TASK DIRECTIONS:
Your output should be the lines from the start of the data through the line containing "independent?*, Moscow J.", exactly and nothing more.

MATERIAL TO PROCESS:
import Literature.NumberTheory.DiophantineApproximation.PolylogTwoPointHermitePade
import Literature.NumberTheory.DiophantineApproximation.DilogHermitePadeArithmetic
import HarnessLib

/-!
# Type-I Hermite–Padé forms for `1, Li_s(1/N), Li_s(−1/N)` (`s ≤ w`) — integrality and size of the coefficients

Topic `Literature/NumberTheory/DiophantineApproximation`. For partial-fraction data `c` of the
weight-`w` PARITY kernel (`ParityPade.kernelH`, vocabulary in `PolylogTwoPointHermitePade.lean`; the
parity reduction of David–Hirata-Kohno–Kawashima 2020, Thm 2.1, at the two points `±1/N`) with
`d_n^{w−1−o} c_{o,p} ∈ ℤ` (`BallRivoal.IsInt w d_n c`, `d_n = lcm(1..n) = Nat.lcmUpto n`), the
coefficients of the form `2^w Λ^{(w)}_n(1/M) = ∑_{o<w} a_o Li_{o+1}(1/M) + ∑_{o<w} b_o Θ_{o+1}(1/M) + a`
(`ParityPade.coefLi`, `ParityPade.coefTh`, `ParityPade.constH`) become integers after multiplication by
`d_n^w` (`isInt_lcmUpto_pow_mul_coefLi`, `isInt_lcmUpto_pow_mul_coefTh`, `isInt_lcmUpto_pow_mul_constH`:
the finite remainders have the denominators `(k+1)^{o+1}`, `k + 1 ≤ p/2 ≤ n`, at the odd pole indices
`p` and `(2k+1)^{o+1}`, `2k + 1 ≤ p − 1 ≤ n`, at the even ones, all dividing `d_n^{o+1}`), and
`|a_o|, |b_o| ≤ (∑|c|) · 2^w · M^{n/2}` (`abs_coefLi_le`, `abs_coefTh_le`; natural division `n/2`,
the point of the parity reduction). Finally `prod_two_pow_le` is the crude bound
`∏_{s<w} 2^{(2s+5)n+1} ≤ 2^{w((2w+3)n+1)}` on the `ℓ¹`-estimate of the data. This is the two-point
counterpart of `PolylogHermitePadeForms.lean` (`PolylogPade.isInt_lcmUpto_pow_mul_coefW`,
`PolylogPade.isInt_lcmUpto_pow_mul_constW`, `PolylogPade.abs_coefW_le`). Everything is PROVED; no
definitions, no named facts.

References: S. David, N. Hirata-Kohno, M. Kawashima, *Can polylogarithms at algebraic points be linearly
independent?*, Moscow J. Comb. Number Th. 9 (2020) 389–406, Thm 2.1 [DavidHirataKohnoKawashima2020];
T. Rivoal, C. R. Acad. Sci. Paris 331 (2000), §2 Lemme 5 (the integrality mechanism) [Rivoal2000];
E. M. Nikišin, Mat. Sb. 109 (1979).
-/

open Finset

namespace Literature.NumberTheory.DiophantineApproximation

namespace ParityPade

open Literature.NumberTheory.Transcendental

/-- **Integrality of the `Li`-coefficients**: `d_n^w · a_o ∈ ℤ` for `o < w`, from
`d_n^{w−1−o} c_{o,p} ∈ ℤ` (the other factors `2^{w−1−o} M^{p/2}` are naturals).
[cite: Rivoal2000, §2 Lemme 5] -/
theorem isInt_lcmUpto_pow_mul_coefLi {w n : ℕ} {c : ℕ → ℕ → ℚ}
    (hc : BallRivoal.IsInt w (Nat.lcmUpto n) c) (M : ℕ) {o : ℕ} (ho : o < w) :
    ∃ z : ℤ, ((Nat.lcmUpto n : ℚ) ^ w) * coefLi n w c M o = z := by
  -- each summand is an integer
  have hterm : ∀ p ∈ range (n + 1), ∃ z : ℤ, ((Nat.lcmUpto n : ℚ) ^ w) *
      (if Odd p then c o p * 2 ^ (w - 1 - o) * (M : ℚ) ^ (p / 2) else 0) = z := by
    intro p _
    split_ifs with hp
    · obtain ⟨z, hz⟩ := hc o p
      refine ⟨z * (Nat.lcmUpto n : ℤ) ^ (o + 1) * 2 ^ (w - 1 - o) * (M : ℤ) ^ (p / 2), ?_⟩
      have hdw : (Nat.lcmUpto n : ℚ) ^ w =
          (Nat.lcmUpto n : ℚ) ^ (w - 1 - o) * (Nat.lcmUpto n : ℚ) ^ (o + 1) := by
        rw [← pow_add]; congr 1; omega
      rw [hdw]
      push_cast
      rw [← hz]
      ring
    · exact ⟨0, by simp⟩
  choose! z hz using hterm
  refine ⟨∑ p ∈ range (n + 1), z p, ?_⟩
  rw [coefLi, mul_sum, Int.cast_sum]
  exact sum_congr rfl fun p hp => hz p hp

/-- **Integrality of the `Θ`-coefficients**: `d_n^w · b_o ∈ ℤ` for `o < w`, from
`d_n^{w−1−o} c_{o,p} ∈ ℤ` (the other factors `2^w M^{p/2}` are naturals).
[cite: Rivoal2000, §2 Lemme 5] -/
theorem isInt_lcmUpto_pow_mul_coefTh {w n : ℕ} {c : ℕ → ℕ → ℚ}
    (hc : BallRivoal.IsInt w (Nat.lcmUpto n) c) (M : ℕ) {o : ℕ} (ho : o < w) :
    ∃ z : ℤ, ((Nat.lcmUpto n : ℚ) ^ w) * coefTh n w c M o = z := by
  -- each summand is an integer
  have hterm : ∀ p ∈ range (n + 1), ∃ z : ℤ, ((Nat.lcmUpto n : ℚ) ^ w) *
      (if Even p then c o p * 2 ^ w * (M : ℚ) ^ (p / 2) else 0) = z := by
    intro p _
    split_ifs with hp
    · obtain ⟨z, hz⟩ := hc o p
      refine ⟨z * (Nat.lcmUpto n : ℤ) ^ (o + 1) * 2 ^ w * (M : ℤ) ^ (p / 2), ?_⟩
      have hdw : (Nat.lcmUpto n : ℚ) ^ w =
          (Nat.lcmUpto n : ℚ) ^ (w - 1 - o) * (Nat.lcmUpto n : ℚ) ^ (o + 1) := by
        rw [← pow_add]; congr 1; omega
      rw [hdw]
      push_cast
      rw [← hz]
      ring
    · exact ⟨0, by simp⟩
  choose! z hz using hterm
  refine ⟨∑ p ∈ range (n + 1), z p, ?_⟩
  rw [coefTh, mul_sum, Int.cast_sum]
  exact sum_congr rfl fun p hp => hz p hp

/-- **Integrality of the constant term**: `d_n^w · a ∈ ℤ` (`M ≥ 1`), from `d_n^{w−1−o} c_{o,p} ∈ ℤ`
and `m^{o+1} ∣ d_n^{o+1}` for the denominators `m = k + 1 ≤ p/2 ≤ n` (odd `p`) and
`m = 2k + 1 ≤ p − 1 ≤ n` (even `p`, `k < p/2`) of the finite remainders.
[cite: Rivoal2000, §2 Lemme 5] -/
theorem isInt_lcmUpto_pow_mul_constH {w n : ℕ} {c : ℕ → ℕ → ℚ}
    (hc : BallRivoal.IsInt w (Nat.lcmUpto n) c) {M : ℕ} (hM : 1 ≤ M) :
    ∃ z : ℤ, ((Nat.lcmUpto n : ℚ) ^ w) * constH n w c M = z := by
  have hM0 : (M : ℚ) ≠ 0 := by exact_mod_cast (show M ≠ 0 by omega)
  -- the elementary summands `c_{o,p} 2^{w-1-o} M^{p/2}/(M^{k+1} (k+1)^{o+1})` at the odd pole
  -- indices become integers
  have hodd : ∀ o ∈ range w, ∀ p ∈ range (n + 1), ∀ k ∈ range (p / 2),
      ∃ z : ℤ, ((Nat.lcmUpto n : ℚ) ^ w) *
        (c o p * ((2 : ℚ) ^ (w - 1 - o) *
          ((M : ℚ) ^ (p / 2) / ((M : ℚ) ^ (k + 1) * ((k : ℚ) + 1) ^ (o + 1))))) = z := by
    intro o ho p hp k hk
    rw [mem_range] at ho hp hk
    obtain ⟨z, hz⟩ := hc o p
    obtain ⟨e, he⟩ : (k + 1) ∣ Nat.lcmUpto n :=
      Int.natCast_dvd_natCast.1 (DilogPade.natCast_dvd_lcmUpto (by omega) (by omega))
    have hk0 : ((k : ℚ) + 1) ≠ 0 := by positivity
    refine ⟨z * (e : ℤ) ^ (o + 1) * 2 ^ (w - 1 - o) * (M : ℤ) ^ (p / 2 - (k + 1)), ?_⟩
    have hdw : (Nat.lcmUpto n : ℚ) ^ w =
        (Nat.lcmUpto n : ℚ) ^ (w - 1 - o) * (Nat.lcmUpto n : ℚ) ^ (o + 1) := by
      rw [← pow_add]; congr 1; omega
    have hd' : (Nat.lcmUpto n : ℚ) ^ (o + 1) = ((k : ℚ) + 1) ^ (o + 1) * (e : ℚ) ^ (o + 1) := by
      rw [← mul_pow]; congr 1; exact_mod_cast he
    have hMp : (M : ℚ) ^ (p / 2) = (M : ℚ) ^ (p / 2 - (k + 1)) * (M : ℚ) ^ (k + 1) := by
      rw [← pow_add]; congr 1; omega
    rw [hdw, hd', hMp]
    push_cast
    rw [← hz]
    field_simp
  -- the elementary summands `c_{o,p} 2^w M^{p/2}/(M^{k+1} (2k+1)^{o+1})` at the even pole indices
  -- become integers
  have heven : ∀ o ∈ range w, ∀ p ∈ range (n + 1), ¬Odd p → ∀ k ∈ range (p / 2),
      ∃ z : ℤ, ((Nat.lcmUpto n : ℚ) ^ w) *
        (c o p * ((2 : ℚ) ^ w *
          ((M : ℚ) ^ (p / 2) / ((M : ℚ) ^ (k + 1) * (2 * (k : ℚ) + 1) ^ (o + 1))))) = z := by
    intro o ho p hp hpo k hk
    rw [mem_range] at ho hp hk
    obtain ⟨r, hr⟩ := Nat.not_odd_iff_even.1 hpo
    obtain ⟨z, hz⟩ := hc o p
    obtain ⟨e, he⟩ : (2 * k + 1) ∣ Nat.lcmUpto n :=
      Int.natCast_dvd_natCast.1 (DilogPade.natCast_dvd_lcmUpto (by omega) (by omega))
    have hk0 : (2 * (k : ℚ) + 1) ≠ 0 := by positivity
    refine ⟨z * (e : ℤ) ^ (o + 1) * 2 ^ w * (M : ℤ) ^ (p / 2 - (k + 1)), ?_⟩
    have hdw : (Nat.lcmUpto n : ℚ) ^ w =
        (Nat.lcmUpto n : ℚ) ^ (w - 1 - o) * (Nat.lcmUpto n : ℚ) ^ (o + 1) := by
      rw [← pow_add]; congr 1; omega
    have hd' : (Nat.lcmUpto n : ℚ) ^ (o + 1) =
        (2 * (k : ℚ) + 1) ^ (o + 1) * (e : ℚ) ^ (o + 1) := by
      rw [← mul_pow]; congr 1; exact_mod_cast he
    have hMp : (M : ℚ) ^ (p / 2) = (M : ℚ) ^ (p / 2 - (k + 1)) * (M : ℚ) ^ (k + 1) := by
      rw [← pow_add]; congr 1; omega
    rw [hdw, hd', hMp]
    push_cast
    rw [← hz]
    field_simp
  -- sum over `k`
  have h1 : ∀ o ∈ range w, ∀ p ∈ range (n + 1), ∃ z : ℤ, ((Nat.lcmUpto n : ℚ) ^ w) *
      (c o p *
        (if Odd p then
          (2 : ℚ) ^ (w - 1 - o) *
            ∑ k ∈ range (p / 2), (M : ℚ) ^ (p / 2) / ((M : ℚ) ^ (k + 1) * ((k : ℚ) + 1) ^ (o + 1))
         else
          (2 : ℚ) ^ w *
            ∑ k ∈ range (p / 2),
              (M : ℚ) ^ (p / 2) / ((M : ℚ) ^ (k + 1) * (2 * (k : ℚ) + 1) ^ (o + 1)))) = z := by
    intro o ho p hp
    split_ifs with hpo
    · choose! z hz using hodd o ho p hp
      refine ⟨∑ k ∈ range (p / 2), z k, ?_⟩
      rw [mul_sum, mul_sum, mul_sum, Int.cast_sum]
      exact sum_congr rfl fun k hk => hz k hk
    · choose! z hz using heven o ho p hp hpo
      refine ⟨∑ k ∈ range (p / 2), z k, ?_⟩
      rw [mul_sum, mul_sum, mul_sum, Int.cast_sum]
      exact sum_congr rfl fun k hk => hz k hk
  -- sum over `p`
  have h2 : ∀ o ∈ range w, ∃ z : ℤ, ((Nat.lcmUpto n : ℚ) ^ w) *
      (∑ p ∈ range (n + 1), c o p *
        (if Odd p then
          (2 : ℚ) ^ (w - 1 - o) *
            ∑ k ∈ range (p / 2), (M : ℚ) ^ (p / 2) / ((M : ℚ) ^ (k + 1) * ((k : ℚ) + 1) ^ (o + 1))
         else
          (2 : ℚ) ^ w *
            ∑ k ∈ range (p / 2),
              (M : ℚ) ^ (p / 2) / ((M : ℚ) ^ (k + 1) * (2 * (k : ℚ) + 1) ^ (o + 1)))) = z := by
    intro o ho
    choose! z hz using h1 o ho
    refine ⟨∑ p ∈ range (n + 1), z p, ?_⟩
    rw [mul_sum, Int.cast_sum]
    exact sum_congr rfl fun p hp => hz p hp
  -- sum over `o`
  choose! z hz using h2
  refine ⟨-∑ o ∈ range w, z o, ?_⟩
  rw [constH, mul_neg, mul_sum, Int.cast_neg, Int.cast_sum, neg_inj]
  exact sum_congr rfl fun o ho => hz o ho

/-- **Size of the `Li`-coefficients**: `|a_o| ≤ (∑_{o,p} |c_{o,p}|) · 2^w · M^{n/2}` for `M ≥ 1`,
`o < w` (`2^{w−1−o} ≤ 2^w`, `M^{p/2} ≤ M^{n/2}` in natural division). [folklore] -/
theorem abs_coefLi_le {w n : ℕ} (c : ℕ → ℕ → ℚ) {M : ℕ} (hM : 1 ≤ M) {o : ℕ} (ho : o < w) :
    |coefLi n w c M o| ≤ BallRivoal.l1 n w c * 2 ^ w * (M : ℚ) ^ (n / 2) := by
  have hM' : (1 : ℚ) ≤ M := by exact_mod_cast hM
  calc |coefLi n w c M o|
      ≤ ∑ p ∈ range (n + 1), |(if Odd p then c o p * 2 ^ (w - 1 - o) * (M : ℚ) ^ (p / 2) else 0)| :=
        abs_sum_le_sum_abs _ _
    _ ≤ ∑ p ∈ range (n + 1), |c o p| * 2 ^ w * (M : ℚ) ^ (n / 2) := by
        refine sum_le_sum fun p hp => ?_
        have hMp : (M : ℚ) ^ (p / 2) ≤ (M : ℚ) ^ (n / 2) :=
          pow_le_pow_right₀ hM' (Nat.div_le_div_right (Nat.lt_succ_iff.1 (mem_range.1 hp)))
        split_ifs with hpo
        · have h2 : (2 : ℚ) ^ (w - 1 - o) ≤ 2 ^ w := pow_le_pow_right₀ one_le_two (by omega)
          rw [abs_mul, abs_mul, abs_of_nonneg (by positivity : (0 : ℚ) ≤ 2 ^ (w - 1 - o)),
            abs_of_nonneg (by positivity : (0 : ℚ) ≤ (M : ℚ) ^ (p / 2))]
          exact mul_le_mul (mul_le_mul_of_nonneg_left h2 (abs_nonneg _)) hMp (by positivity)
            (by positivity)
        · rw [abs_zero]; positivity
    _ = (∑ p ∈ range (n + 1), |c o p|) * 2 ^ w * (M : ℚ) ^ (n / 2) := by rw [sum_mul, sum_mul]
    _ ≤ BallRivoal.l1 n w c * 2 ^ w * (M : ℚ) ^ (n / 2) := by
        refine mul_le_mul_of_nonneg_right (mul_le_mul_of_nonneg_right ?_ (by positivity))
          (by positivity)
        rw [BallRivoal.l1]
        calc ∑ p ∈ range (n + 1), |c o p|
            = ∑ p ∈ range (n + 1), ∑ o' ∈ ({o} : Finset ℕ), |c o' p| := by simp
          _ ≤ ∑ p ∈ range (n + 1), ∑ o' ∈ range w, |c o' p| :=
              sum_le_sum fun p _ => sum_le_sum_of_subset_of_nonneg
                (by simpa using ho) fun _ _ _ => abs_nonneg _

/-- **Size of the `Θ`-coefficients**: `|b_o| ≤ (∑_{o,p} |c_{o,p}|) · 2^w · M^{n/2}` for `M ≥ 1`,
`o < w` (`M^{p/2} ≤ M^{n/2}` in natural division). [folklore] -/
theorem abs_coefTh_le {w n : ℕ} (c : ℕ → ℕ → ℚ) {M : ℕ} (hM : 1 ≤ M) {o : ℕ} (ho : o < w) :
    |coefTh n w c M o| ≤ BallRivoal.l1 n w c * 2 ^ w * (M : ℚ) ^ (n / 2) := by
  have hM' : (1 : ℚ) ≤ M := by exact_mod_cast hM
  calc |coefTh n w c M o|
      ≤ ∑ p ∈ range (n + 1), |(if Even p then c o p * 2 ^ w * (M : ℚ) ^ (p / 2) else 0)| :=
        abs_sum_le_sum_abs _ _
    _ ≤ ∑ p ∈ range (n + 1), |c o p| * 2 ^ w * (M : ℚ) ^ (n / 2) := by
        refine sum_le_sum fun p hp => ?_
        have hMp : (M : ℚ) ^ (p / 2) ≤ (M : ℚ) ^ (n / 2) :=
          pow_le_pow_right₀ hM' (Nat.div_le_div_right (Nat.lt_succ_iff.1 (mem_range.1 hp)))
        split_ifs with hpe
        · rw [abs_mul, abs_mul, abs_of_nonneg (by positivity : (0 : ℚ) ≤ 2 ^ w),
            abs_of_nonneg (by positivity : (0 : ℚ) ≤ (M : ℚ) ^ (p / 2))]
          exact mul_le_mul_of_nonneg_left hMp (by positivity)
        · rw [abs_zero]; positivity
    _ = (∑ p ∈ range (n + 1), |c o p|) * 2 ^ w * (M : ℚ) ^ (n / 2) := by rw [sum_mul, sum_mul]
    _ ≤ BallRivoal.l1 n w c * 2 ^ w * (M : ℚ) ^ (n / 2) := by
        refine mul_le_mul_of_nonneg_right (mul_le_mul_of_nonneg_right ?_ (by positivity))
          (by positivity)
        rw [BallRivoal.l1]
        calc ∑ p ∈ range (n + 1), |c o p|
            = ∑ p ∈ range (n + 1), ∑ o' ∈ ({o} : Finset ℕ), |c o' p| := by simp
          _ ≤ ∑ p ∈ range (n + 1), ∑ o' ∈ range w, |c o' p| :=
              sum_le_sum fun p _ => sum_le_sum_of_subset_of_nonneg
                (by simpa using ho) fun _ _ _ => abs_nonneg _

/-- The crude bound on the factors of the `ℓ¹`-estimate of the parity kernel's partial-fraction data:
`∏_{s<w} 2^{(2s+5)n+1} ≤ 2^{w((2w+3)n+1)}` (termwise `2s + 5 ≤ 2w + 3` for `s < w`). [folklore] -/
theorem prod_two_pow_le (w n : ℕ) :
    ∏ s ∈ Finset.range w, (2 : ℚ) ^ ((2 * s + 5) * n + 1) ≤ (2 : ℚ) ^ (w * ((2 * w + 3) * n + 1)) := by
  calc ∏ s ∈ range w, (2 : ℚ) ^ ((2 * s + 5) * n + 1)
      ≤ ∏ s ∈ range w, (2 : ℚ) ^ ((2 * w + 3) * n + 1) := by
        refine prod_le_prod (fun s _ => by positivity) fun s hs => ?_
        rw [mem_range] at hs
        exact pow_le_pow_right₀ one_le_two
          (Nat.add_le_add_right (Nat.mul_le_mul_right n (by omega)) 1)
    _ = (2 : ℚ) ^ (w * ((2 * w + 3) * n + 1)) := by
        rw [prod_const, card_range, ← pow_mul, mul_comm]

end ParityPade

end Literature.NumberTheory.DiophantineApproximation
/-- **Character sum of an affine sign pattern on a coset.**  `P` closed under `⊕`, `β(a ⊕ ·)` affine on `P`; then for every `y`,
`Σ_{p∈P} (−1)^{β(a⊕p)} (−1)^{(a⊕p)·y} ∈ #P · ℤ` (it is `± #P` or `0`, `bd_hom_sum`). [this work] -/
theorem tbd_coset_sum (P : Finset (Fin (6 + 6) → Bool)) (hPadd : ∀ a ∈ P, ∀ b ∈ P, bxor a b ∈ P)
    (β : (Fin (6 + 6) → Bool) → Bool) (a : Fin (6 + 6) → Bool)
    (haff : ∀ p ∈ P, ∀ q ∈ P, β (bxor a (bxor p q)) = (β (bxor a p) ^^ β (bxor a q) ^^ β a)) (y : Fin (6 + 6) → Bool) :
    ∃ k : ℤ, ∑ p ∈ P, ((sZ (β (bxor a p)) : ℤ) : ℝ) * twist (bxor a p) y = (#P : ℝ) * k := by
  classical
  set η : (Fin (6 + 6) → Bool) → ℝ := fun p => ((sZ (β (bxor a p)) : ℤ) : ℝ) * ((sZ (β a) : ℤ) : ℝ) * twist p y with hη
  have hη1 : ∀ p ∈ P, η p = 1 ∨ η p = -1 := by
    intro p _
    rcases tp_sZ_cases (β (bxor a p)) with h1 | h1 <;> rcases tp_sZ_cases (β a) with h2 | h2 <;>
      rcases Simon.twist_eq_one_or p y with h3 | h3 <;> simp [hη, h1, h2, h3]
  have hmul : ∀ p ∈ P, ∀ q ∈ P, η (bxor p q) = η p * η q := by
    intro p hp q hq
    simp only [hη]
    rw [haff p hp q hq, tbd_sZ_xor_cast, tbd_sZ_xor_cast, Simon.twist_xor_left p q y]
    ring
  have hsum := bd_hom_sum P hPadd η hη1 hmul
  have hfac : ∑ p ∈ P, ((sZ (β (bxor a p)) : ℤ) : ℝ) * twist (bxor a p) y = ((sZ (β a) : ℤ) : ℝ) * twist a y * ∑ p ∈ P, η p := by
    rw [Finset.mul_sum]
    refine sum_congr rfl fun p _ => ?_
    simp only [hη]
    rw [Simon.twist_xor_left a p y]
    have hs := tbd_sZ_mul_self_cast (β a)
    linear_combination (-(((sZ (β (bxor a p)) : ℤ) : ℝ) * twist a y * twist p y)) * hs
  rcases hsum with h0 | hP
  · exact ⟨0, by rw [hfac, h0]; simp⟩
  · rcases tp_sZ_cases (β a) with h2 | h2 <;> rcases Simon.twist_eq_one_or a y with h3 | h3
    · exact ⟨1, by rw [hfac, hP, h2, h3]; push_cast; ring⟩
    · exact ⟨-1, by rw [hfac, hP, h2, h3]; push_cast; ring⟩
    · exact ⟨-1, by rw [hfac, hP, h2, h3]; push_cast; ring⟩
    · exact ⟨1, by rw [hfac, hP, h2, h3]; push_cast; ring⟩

EXPECTED ANSWER:
import Literature.NumberTheory.DiophantineApproximation.PolylogTwoPointHermitePade
import Literature.NumberTheory.DiophantineApproximation.DilogHermitePadeArithmetic
import HarnessLib

/-!
# Type-I Hermite–Padé forms for `1, Li_s(1/N), Li_s(−1/N)` (`s ≤ w`) — integrality and size of the coefficients

Topic `Literature/NumberTheory/DiophantineApproximation`. For partial-fraction data `c` of the
weight-`w` PARITY kernel (`ParityPade.kernelH`, vocabulary in `PolylogTwoPointHermitePade.lean`; the
parity reduction of David–Hirata-Kohno–Kawashima 2020, Thm 2.1, at the two points `±1/N`) with
`d_n^{w−1−o} c_{o,p} ∈ ℤ` (`BallRivoal.IsInt w d_n c`, `d_n = lcm(1..n) = Nat.lcmUpto n`), the
coefficients of the form `2^w Λ^{(w)}_n(1/M) = ∑_{o<w} a_o Li_{o+1}(1/M) + ∑_{o<w} b_o Θ_{o+1}(1/M) + a`
(`ParityPade.coefLi`, `ParityPade.coefTh`, `ParityPade.constH`) become integers after multiplication by
`d_n^w` (`isInt_lcmUpto_pow_mul_coefLi`, `isInt_lcmUpto_pow_mul_coefTh`, `isInt_lcmUpto_pow_mul_constH`:
the finite remainders have the denominators `(k+1)^{o+1}`, `k + 1 ≤ p/2 ≤ n`, at the odd pole indices
`p` and `(2k+1)^{o+1}`, `2k + 1 ≤ p − 1 ≤ n`, at the even ones, all dividing `d_n^{o+1}`), and
`|a_o|, |b_o| ≤ (∑|c|) · 2^w · M^{n/2}` (`abs_coefLi_le`, `abs_coefTh_le`; natural division `n/2`,
the point of the parity reduction). Finally `prod_two_pow_le` is the crude bound
`∏_{s<w} 2^{(2s+5)n+1} ≤ 2^{w((2w+3)n+1)}` on the `ℓ¹`-estimate of the data. This is the two-point
counterpart of `PolylogHermitePadeForms.lean` (`PolylogPade.isInt_lcmUpto_pow_mul_coefW`,
`PolylogPade.isInt_lcmUpto_pow_mul_constW`, `PolylogPade.abs_coefW_le`). Everything is PROVED; no
definitions, no named facts.

References: S. David, N. Hirata-Kohno, M. Kawashima, *Can polylogarithms at algebraic points be linearly
independent?*, Moscow J. Comb. Number Th. 9 (2020) 389–406, Thm 2.1 [DavidHirataKohnoKawashima2020];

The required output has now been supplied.